Spearman’s rank order correlation was performed to assess the relationship between the MBAS and the TMT difference score. The correlation was statistically non-significant, with a medium effect size (rs(31) = 0.323, p = 0.067). The same analysis was performed to assess the relationship between MBAS and HADS (anxiety) scores, and again, the resulting correlation was statistically non-significant, with a small to medium effect size (rs(32) = 0.181, p = 0.306). Interpretations of effect sizes were based on Cohen’s framework (1988, 1992), where r = 0.10 represents a small effect size, r = 0.30 a medium effect size and r = 0.50 a large effect size. Correlational analyses for the MBAS task and the ACE, HADS (depression) and premorbid IQ were not performed, as assessment of bivariate scatterplots indicated the test’s assumption of a monotonic relationship between variables was not met in these cases.


This study investigated whether having a diagnosis of dementia was associated with reduced ability on a task of mindful attention. Our finding of no significant difference between a dementia group and members of an older adult comparison group on a task measuring the ability to mindfully attend to the breath suggests that diagnosis may not have a large effect. This was in spite of statistically significant differences between the groups on measures of overall cognition, estimated premorbid IQ, and executive ability, with people with dementia performing worse.

Further analysis aimed at exploring possible mechanisms influencing MBAS performance in people with dementia found a non-significant positive correlation between cognitive flexibility (the TMT difference score) and MBAS in the dementia sample. The medium effect size (r = 0.313) suggests that MBAS performance is also affected by or at least associated with other factors, and is insufficient strongly to support the construct validity of the MBAS task as previous papers have done (Frewen et al. 2011; Lai et al. 2015).

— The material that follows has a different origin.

import Summits.FinalStateConjecture.FinalStateConjecture.Theses.StarvedNecks
import Summits.FinalStateConjecture.FinalStateConjecture.Theorems.NecksCertify.Negative.NecksCertifyFalseOfEqualVelocityBinaryWitness
import Summits.FinalStateConjecture.FinalStateConjecture.Theorems.NecksCertify.Negative.NoParkingDecaySharp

The expectation that people with dementia would perform significantly worse than the comparison group on the MBAS task was based in known and well-established differences (also reflected in the findings of the current study) between people with and without dementia, in areas which have a plausible theoretical link to the skills involved in optimal MBAS performance—cognition and cognitive flexibility. Given that the people with dementia group was a relatively high-functioning, community-dwelling sample, it is in fact possible that there was no underlying difference between the people with dementia and older adult group’s ability to pay sustained, mindful attention to the breath. If this was the case, since some higher functioning people with dementia are able to engage in a task incorporating core elements of a key mindfulness meditation practice, mindfulness may be seen as a potential mechanism of change for future clinical interventions with this population. Although Churcher Clarke et al. (2017) did not find improvement on the MBAS task in those with dementia over the course of an intervention, it should be noted that the current study investigated a much higher functioning sample and it may be that in such a sample mindfulness ability is not affected in the same way. Further research would be needed to assess whether mindfulness abilities would improve in a similar sample over the course of a clinical intervention.

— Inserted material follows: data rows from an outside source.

import Summits.HodgeConjecture.HodgeConjecture.Theorems.Ring2WeilCoverageCMFieldAllPrimesH
import HarnessLib

/-!
# Weil-type components over quartic CM fields, IX (part P): integer-coordinate arithmetic of
# `ℤ[σ] = ℤ[√2]`, `σ = -3-√2` (`σ² = -6σ - 7`) — the toolkit for the split side of the `D₄` table

research route conditional on HC_CM; not a corollary; Q11.4-sentence-2 already refuted in dim ≥ 3. Cell
`pub-hodge-ring2`, seat `ring2-b03` (gen 53); `HOME/WEIL-FAMILY-COVERAGE.md` §b03.5, seventh table
(`E = ℚ(√-(3+√2))`, `F = ℚ(√2)`, `R = S² + 6S + 7`). Parts C/H/O decide the NON-split side of that table for every
prime; the split side (`[ℓ] = [1]` for the primes of the three split types of part O) needs norm witnesses for a
VARIABLE prime in a non-Galois field, where the `z·τz` device of parts I–L (cyclic fields) is unavailable. The
replacement (parts P–S) is a descent INSIDE `F`: norms `x² - σy²` of integral elements of `E = F(√σ)` are peeled
prime by prime in `ℤ[σ]`, which is `ℤ[√2]` (`√2 = -σ - 3`). This file is the elementary toolkit, everything in
integer coordinates `(a, b) ↔ a + bσ` — product `(ac - 7bd, ad + bc - 6bd)`, norm `N(a,b) = a² - 6ab + 7b² =
(a - 3b)² - 2b²`, conjugate `(a - 6b, -b)` — with no model of `F` needed:

* §1 norm multiplicativity, cancellation, and the divisibility criteria at the three special primes:
  `σ ∣ (a,b) ⟺ 7 ∣ a` (the tame ramified place `(σ)`, norm `7`), `(6+σ) ∣ (a,b) ⟺ 7 ∣ a + b` (its conjugate
  `(3-√2)`), `(3+σ) = (-√2) ∣ (a,b) ⟺ 2 ∣ a + b ⟺ 2 ∣ N(a,b)` (the dyadic place), `7 ∣ N ⟹ σ ∣ · ∨ (6+σ) ∣ ·`,
  and `q ∣ N(a,b) ⟹ q ∣ a ∧ q ∣ b` for a prime `q` with `2` a non-square (`q ≡ ±3 (mod 8)`, inert in `F`);
* §2 a principal DEGREE-ONE prime `π = (u, v)` of norm `ℓ` with Bezout data `γ = (g₀, g₁)`, `t` (`πγ = t + σ`, as
  in the gen-50 engine `Ring2WeilCoverageCMFieldDegreeOnePrimesGeneral`): the divisibility criterion
  `π ∣ (a,b) ⟺ ℓ ∣ a - tb`, multiplicativity of the evaluation `(a,b) ↦ a - tb (mod ℓ)`, and EUCLID'S LEMMA for `π`;
* §3 TOTAL POSITIVITY `0 < a - 3b ∧ 0 < N(a,b)` (both real embeddings positive): closed under products, and
  cancellable;
* §4 PELL: a totally positive unit is a square (`m² - 2n² = 1`, `m > 0` ⟹ `m + n√2 = (p + r√2)²`, descent by
  `3 - 2√2 = (1 - √2)²`).

No named fact, no definition, no `sorry`; nothing about the Hodge conjecture is asserted.
References: [Deligne1982HodgeCycles] §4 p. 30 (1), Cor. 4.2; [Landherr1936HermitianForms]. -/

noncomputable section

Limitations and Future Research Directions

Due to resource limitations, the first author was involved in administration of the test battery to the dementia group. She was not blinded to the status of these participants.

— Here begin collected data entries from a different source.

/-- **Transitivity of the norm along `L ⊃ E ⊃ K`**, inside `S`: for `Λ = Gal(L/E) ≤ H ≤ Gal(L/K)`
(`E/K` normal), `N_Λ(y) = ∏_{γ ∈ Λ} γ y ∈ S_E` and `N_H(y) = N_{H'}(N_Λ(y))` with
`H' = res_E(H) ≤ Gal(E/K)` (the fibres of `res_E : H ↠ H'` are the cosets of `Λ`).
Ref: Serre, *Local Fields*, Ch. V §6, proof of Prop. 8 (`N_{L/K} = N_{K'/K} ∘ N_{L/K'}`);
Bourbaki, *Alg.* V (transitivity of the norm). [cite: SerreLocalFields1979, Ch. V §6 Prop. 8 (proof)] -/
theorem exists_prod_smul_eq_algebraMap_prod [Normal K E] (H : Subgroup (L ≃ₐ[K] L))
    (hΛH : E.fixingSubgroup ≤ H) [Fintype H] [Fintype E.fixingSubgroup]
    [Fintype (H.map (AlgEquiv.restrictNormalHom E))] (y : integralClosure R L) :
    ∃ w : integralClosure R E,
      algebraMap (integralClosure R E) (integralClosure R L) w =
        ∏ γ : E.fixingSubgroup, (γ : L ≃ₐ[K] L) • y ∧
      ∏ h : H, (h : L ≃ₐ[K] L) • y = algebraMap (integralClosure R E) (integralClosure R L)
        (∏ h' : H.map (AlgEquiv.restrictNormalHom E), (h' : E ≃ₐ[K] E) • w) := by
  classical
  haveI : FaithfulSMul (L ≃ₐ[K] L) (integralClosure R L) := faithfulSMul_algEquiv_integralClosure R
  haveI hGalE : IsGaloisGroup E.fixingSubgroup (integralClosure R E) (integralClosure R L) :=
    isGaloisGroup_fixingSubgroup_integralClosure R E
  haveI : Algebra.IsInvariant (integralClosure R E) (integralClosure R L) E.fixingSubgroup :=
    hGalE.isInvariant
  -- `N_Λ(y) ∈ S_E`
  obtain ⟨w, hw⟩ : ∃ w : integralClosure R E, algebraMap (integralClosure R E) (integralClosure R L) w =
      ∏ γ : E.fixingSubgroup, (γ : L ≃ₐ[K] L) • y := by
    refine Algebra.IsInvariant.isInvariant (A := integralClosure R E) (G := E.fixingSubgroup) _
      fun g => ?_
    rw [Finset.smul_prod']
    exact Fintype.prod_bijective (g * ·) (Group.mulLeft_bijective g) _ _ fun h => by
      rw [Subgroup.coe_mul, mul_smul]; rfl
  refine ⟨w, hw, ?_⟩
  -- the surjection `πH : H → H'` with kernel `≅ Λ`
  set πH : H →* H.map (AlgEquiv.restrictNormalHom E) := (AlgEquiv.restrictNormalHom E).subgroupMap H
    with hπHdef
  have hπH : ∀ h : H, ((πH h : H.map (AlgEquiv.restrictNormalHom E)) : E ≃ₐ[K] E) =
      AlgEquiv.restrictNormalHom E (h : L ≃ₐ[K] L) := fun h => rfl
  have hπHsurj : Function.Surjective πH := (AlgEquiv.restrictNormalHom E).subgroupMap_surjective H
  have hkerH : ∀ k : H, k ∈ πH.ker ↔ (k : L ≃ₐ[K] L) ∈ E.fixingSubgroup := fun k => by
    rw [MonoidHom.mem_ker, ← IntermediateField.restrictNormalHom_ker E, MonoidHom.mem_ker, ← hπH,
      OneMemClass.coe_eq_one]
  let e : πH.ker ≃ E.fixingSubgroup :=
    { toFun := fun k => ⟨((k : H) : L ≃ₐ[K] L), (hkerH k).mp k.2⟩
      invFun := fun γ => ⟨⟨γ, hΛH γ.2⟩, (hkerH _).mpr γ.2⟩
      left_inv := fun k => rfl
      right_inv := fun γ => rfl }
  have hker_prod : ∀ z : integralClosure R L,
      ∏ k : πH.ker, (((k : H) : L ≃ₐ[K] L)) • z = ∏ γ : E.fixingSubgroup, (γ : L ≃ₐ[K] L) • z :=
    fun z => Fintype.prod_equiv e _ _ fun k => rfl
  -- decompose the product over `H` along `πH`
  rw [prod_eq_prod_section_mul_ker πH hπHsurj (fun h : H => (h : L ≃ₐ[K] L) • y), map_prod]
  refine Finset.prod_congr rfl fun h' _ => ?_
  set s := Function.surjInv hπHsurj h' with hs
  have hinner : ∏ k : πH.ker, (((s * (k : H) : H) : L ≃ₐ[K] L)) • y =
      ((s : H) : L ≃ₐ[K] L) • ∏ k : πH.ker, (((k : H) : L ≃ₐ[K] L)) • y := by
    rw [Finset.smul_prod']
    refine Finset.prod_congr rfl fun k _ => ?_
    rw [Subgroup.coe_mul, mul_smul]
  rw [hinner, hker_prod, ← hw]
  -- `(s : G) • ι w = ι (res_E(s) • w) = ι (h' • w)`
  have h1 := (E.integralClosureInclusion_restrictNormalHom_smul R ((s : H) : L ≃ₐ[K] L) w).symm
  have h2 : AlgEquiv.restrictNormalHom E ((s : H) : L ≃ₐ[K] L) =
      ((h' : H.map (AlgEquiv.restrictNormalHom E)) : E ≃ₐ[K] E) := by
    rw [← hπH, hs, Function.surjInv_eq hπHsurj]
  rw [h2] at h1
  exact h1

end NormTransitivity

/-! ### Small helpers: perturbation of products, `S_F`-membership transfer -/

section Helpers

/-- **Perturbation of a product.**  If `f i ≡ g i (mod I)` for all `i`, then
`∏ f i ≡ ∏ g i (mod I)`.  (Used with arbitrarily deep `I = 𝔓^B`: the completion-free substitute
for passing to a limit.) [folklore] -/
theorem prod_sub_prod_mem {ι S : Type*} [CommRing S] (I : Ideal S) (s : Finset ι) (f g : ι → S)
    (h : ∀ i ∈ s, f i - g i ∈ I) : ∏ i ∈ s, f i - ∏ i ∈ s, g i ∈ I := by
  classical
  induction s using Finset.induction_on with
  | empty => simp
  | insert a s ha ih =>
    rw [Finset.prod_insert ha, Finset.prod_insert ha,
      show f a * ∏ i ∈ s, f i - g a * ∏ i ∈ s, g i =
        f a * (∏ i ∈ s, f i - ∏ i ∈ s, g i) + (f a - g a) * ∏ i ∈ s, g i by ring]
    exact I.add_mem (I.mul_mem_left _ (ih fun i hi => h i (Finset.mem_insert_of_mem hi)))
      (I.mul_mem_right _ (h a (Finset.mem_insert_self a s)))

variable (R : Type*) {K L : Type*} [CommRing R] [Field K] [Field L] [Algebra R K] [Algebra R L]
  [Algebra K L] [IsScalarTower R K L]

attribute [local instance] integralClosureAlgebra integralClosure_isScalarTower_left
  integralClosure_isScalarTower_bot integralClosure_faithfulSMul integralClosure_isIntegral
  integralClosure_isTorsionFree isMaximal_under_integralClosure under_integralClosure_liesOver
  residueAlgebra residueSMul isScalarTower_residue

variable (F : IntermediateField K L) [IsDedekindDomain R] [IsFractionRing R K]
  [FiniteDimensional K L] [IsGalois K L]
  (𝔓 : Ideal (integralClosure R L)) [𝔓.IsMaximal]

/-- From `z₀ ∈ 𝔓_F ^ k` to `ι(z₀) ∈ 𝔓 ^ (|Γ| k)` (total ramification, `𝔓_F S = 𝔓^{|Γ|}`).
Ref: Serre, *Local Fields*, Ch. I §4 (`v_𝔓 = e v_𝔭` on `K`). [folklore] -/
theorem algebraMap_mem_pow_of_mem_under_pow [Fintype F.fixingSubgroup] (h𝔓 : 𝔓 ≠ ⊥)
    [Algebra.IsSeparable (R ⧸ 𝔓.under R) (integralClosure R L ⧸ 𝔓)]
    (hF : F.fixingSubgroup ≤ 𝔓.inertia (L ≃ₐ[K] L)) {z₀ : integralClosure R F} {k : ℕ}
    (hz : z₀ ∈ 𝔓.under (integralClosure R F) ^ k) :
    algebraMap (integralClosure R F) (integralClosure R L) z₀ ∈
      𝔓 ^ (Fintype.card F.fixingSubgroup * k) := by
  have h := Ideal.mem_map_of_mem (algebraMap (integralClosure R F) (integralClosure R L)) hz
  rwa [Ideal.map_pow, map_under_eq_pow_card R F 𝔓 h𝔓 hF, ← pow_mul] at h

end Helpers

/-! ### The induction step: gluing the layer `L/E` and the quotient `E/K` -/

section Step

variable (R : Type*) {K L : Type*} [CommRing R] [Field K] [Field L] [Algebra R K] [Algebra R L]
  [Algebra K L] [IsScalarTower R K L]

attribute [local instance] integralClosureAlgebra integralClosure_isScalarTower_left
  integralClosure_isScalarTower_bot integralClosure_faithfulSMul integralClosure_isIntegral
  integralClosure_isTorsionFree isMaximal_under_integralClosure under_integralClosure_liesOver
  residueAlgebra residueSMul isScalarTower_residue

variable (E : IntermediateField K L) [IsDedekindDomain R] [IsFractionRing R K]
  [FiniteDimensional K L] [IsGalois K L]
  (𝔓 : Ideal (integralClosure R L)) [𝔓.IsMaximal]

There was a period of time between initial diagnostic testing within the relevant memory services and subsequent identification and consenting of participants and their completion of the test battery; median (IQR) for the dementia sample were 291(525) days, respectively, and these lapses of time may have resulted in some participants’ dementia further deteriorating since diagnosis.

We used an experience sampling measure with high face validity in this population and good evidence for validity in other populations. However, social desirability (in this case, the idea that paying attention was the ‘correct’ response) could have influenced performance (Paulhus 1991; Tourangeau and Yan 2007 (cited in Kaminska and Foulsham 2013)). Furthermore, valid self-report in the MBAS task is based on successfully meeting a number of cognitive demands. In particular, it requires set-shifting between the required focus of attention (the breath) and the instructions being provided, (short-term) retention of these instructions, accurate delayed recall of one’s attentional state in the context of these instructions, and selection of the appropriate hand (left/right to indicate attention/distraction, depending on the condition). While delayed memory and other cognitive demands are reduced compared to a standard self-report task, they are by no means eliminated, and as can be seen from this brief summary, wider cognitive demands are fairly extensive.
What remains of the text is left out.